Create a module containing a class with the following methods:
1. __init__(self, url_list)
2. download(url,filename) raises NotFoundException when url returns 404
3. multi_download() uses threads to download multiple urls as text and stores filenames as a property
4. __iter__() returns an iterator
5. __next__() returns the next filename (and stops when there are no more)
6. urllist_generator() returns a generator to loop through the urls
7. avg_vowels(text) - a rough estimate on readability returns average number of vowels in the words of the text
8. hardest_read() returns the filename of the text with the highest vowel score (use all the cpu cores on the computer for this work.

In [11]:
import requests
import uuid
from concurrent.futures import ThreadPoolExecutor, as_completed

class MyClass:
    def __init__(self, url_list):
        self.url_list = url_list
        self.filenames = []
        self.count = 0
        
    def download(self, url, filename):
        r = requests.get(url)
        if r.status_code == "404":
            raise NotFoundException("Given URL not found")
        else:
            f = open(filename, "a")
            f.write(r.json()["value"])
            
    def download_books(self, url, filename):
        r = requests.get(url)
        if r.status_code == "404":
            raise NotFoundException("Given URL not found")
        else:
            f = open(filename, "a")
            f.write(r.text)
            self.filenames.append(filename)

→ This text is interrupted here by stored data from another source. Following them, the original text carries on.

/-- **Integrability of the trilinear Fourier integrand**: for `a, b ∈ L²(ℝ³; ℂ³)` with `â ∈ L¹`
and a Schwartz `γ`, `(ξ₁, ξ₂) ↦ â_j(ξ₁) b̂_l(ξ₂) γ(-ξ₁-ξ₂)` is integrable on `ℝ⁶`
(`∫ |â| · sup_{ξ₁} ∫ |b̂(ξ₂)| |γ(-ξ₁-ξ₂)| dξ₂ ≤ ‖â‖₁ ‖b̂‖₂ ‖γ‖₂`). -/
theorem integrable_prod_fourierFn_mul (a b : L2C) (ha : Integrable (fourierFn a))
    (γ : 𝓢(EuclideanSpace ℝ (Fin 3), ℂ)) (j l : Fin 3) :
    Integrable (fun p : EuclideanSpace ℝ (Fin 3) × EuclideanSpace ℝ (Fin 3) =>
      fourierFn a p.1 j * (fourierFn b p.2 l * γ (-p.1 - p.2)))
      ((volume : Measure (EuclideanSpace ℝ (Fin 3))).prod volume) := by
  set μ : Measure (EuclideanSpace ℝ (Fin 3)) := volume with hμ
  have haj : AEStronglyMeasurable (fun ξ => fourierFn a ξ j) μ :=
    (EuclideanSpace.proj (𝕜 := ℂ) j).continuous.comp_aestronglyMeasurable (Lp.memLp (𝓕 a : L2C)).1
  have hbl : AEStronglyMeasurable (fun ξ => fourierFn b ξ l) μ :=
    (EuclideanSpace.proj (𝕜 := ℂ) l).continuous.comp_aestronglyMeasurable (Lp.memLp (𝓕 b : L2C)).1
  have hγm : AEStronglyMeasurable (⇑γ) μ := γ.continuous.aestronglyMeasurable
  have hmeas : AEStronglyMeasurable (fun p : EuclideanSpace ℝ (Fin 3) × EuclideanSpace ℝ (Fin 3) =>
      fourierFn a p.1 j * (fourierFn b p.2 l * γ (-p.1 - p.2))) (μ.prod μ) :=
    (haj.comp_quasiMeasurePreserving Measure.quasiMeasurePreserving_fst).mul
      ((hbl.comp_quasiMeasurePreserving Measure.quasiMeasurePreserving_snd).mul
        (hγm.comp_quasiMeasurePreserving quasiMeasurePreserving_neg_fst_sub_snd))
  refine ⟨hmeas, ?_⟩
  -- the finite integral, by Tonelli and Cauchy–Schwarz inside
  have hA : AEMeasurable (fun p : EuclideanSpace ℝ (Fin 3) × EuclideanSpace ℝ (Fin 3) =>
      ‖fourierFn a p.1 j‖ₑ) (μ.prod μ) :=
    (haj.comp_quasiMeasurePreserving Measure.quasiMeasurePreserving_fst).enorm
  have hB : AEMeasurable (fun p : EuclideanSpace ℝ (Fin 3) × EuclideanSpace ℝ (Fin 3) =>
      ‖fourierFn b p.2 l‖ₑ) (μ.prod μ) :=
    (hbl.comp_quasiMeasurePreserving Measure.quasiMeasurePreserving_snd).enorm
  have hC : AEMeasurable (fun p : EuclideanSpace ℝ (Fin 3) × EuclideanSpace ℝ (Fin 3) =>
      ‖γ (-p.1 - p.2)‖ₑ) (μ.prod μ) :=
    (hγm.comp_quasiMeasurePreserving quasiMeasurePreserving_neg_fst_sub_snd).enorm
  have hB2fin : (∫⁻ ξ, ‖fourierFn b ξ l‖ₑ ^ 2 ∂μ) ^ (1 / 2 : ℝ) < ⊤ := by
    have hb2 : MemLp (fun ξ => fourierFn b ξ l) 2 μ :=
      ((Lp.memLp (𝓕 b : L2C)).continuousLinearMap_comp (EuclideanSpace.proj (𝕜 := ℂ) l))
    have := hb2.eLpNorm_lt_top
    rw [eLpNorm_eq_lintegral_rpow_enorm_toReal two_ne_zero ENNReal.ofNat_ne_top,
      ENNReal.toReal_ofNat] at this
    simpa only [ENNReal.rpow_two] using this
  have hG2fin : (∫⁻ ξ, ‖γ ξ‖ₑ ^ 2 ∂μ) ^ (1 / 2 : ℝ) < ⊤ := by
    have := (γ.memLp 2 μ).eLpNorm_lt_top
    rw [eLpNorm_eq_lintegral_rpow_enorm_toReal two_ne_zero ENNReal.ofNat_ne_top,
      ENNReal.toReal_ofNat] at this
    simpa only [ENNReal.rpow_two] using this
  set B2 : ℝ≥0∞ := (∫⁻ ξ, ‖fourierFn b ξ l‖ₑ ^ 2 ∂μ) ^ (1 / 2 : ℝ) with hB2
  set G2 : ℝ≥0∞ := (∫⁻ ξ, ‖γ ξ‖ₑ ^ 2 ∂μ) ^ (1 / 2 : ℝ) with hG2
  have hABC : AEMeasurable (fun p : EuclideanSpace ℝ (Fin 3) × EuclideanSpace ℝ (Fin 3) =>
      ‖fourierFn a p.1 j‖ₑ * (‖fourierFn b p.2 l‖ₑ * ‖γ (-p.1 - p.2)‖ₑ)) (μ.prod μ) :=
    hA.mul (hB.mul hC)
  have hfin : ∫⁻ p, ‖fourierFn a p.1 j‖ₑ * (‖fourierFn b p.2 l‖ₑ * ‖γ (-p.1 - p.2)‖ₑ) ∂(μ.prod μ) ≤
      (∫⁻ ξ, ‖fourierFn a ξ j‖ₑ ∂μ) * (B2 * G2) := by
    rw [lintegral_prod _ hABC]
    calc ∫⁻ ξ₁, ∫⁻ ξ₂, ‖fourierFn a ξ₁ j‖ₑ * (‖fourierFn b ξ₂ l‖ₑ * ‖γ (-ξ₁ - ξ₂)‖ₑ) ∂μ ∂μ
        = ∫⁻ ξ₁, ‖fourierFn a ξ₁ j‖ₑ * ∫⁻ ξ₂, ‖fourierFn b ξ₂ l‖ₑ * ‖γ (-ξ₁ - ξ₂)‖ₑ ∂μ ∂μ := by
          refine lintegral_congr fun ξ₁ => ?_
          rw [lintegral_const_mul' _ _ enorm_ne_top]
      _ ≤ ∫⁻ ξ₁, ‖fourierFn a ξ₁ j‖ₑ * (B2 * G2) ∂μ := by
          refine lintegral_mono fun ξ₁ => mul_le_mul' le_rfl ?_
          exact lintegral_mul_enorm_comp_sub_le' hbl.enorm hγm (-ξ₁)
      _ = (∫⁻ ξ, ‖fourierFn a ξ j‖ₑ ∂μ) * (B2 * G2) := lintegral_mul_const'' _ haj.enorm
  have hajfin : ∫⁻ ξ, ‖fourierFn a ξ j‖ₑ ∂μ < ⊤ := by
    refine lt_of_le_of_lt (lintegral_mono fun ξ => ?_) ha.2
    exact enorm_le_enorm_of_norm_le (PiLp.norm_apply_le (fourierFn a ξ) j) |>.trans le_rfl
  refine lt_of_le_of_lt ?_ (ENNReal.mul_lt_top hajfin (ENNReal.mul_lt_top hB2fin hG2fin))
  refine le_trans (lintegral_mono fun p => ?_) hfin
  rw [enorm_mul, enorm_mul]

    def multi_download(self):
        threads = []
        with ThreadPoolExecutor(max_workers=20) as executor:
            for url in self.url_list:
                filename = str(uuid.uuid1())
                self.filenames.append(filename)
                threads.append(executor.submit(self.download(url, str(filename))))
                
    def __iter__ (self):
        return self
    
    def __next__(self):
        if len(self.filenames) == 0:
            raise StopIteration
        return self.filenames.pop()

In [12]:
randomUrls = ["https://api.chucknorris.io/jokes/random", "https://api.chucknorris.io/jokes/random", "https://api.chucknorris.io/jokes/random", "https://api.chucknorris.io/jokes/random"]

mc = MyClass(randomUrls)

In [3]:
print(next(mc))

d6d51a9e-857d-11eb-8d99-0242ac130003


In [4]:
def url_generator(self):
    while len(self.url_list) != 0:
        yield self.url_list.pop()
        
[x for x in url_generator(mc)]

['https://api.chucknorris.io/jokes/random',
 'https://api.chucknorris.io/jokes/random',
 'https://api.chucknorris.io/jokes/random',
 'https://api.chucknorris.io/jokes/random']

In [5]:
import csv

def avg_vowels(csv):
    count = 0
    text = ""
    with open(csv, "r") as file:
        lines = file.readlines()
        for line in lines:
            text = line.split(" ")
            all_vowels = 'aeiouyæøå'
            for word in text:
                for char in word:
                    if char in all_vowels:
                        count += 1
    return count/len(text)

print(avg_vowels("./5e6ce8d6-84e0-11eb-ade7-0242ac130003"))

0.9


In [6]:
import time
import multiprocessing
from concurrent.futures import ProcessPoolExecutor

def hardest_read(self, workers=multiprocessing.cpu_count()):
    with ProcessPoolExecutor(workers):
        scores = {}
        highest_score = 0
        for filename in self.filenames:
            scores[avg_vowels(filename)] = filename

        key_max = max(scores, key=scores.get)
        return scores[key_max]

hardest_read(mc)

'd6b6fc1c-857d-11eb-8d99-0242ac130003'

### Ex 2
Create a notebook and import your module from above
1. Find 10 books on https://www.gutenberg.org/browse/scores/top and download them using an object of the class you just created before
2. Test the different methods of your class
3. Make a bar plot with a sorted list of books on x-axis and avg vowels on y-axis

In [15]:
mc.download_books("https://www.gutenberg.org/files/84/84-0.txt", "Frankenstein")
mc.download_books("https://www.gutenberg.org/files/11/11-0.txt", "Alice in Wonderlands")
mc.download_books("https://www.gutenberg.org/files/64812/64812-0.txt", "Eyes that Watch")
mc.download_books("https://www.gutenberg.org/files/1661/1661-0.txt", "The Adventures of Sherlock Holmes")
mc.download_books("https://www.gutenberg.org/files/98/98-0.txt", "A Tale of Two Cities")
mc.download_books("https://www.gutenberg.org/files/1080/1080-0.txt", "A Modest Proposal")
mc.download_books("https://www.gutenberg.org/files/219/219-0.txt", "Heart of Darkness")
mc.download_books("https://www.gutenberg.org/cache/epub/5200/pg5200.txt", "Metamorphisis")
mc.download_books("https://www.gutenberg.org/files/174/174-0.txt", "The Picture of Dorian Gray")
mc.download_books("https://www.gutenberg.org/files/205/205-0.txt", "Walden, and On The Duty Of Civil Disobedience")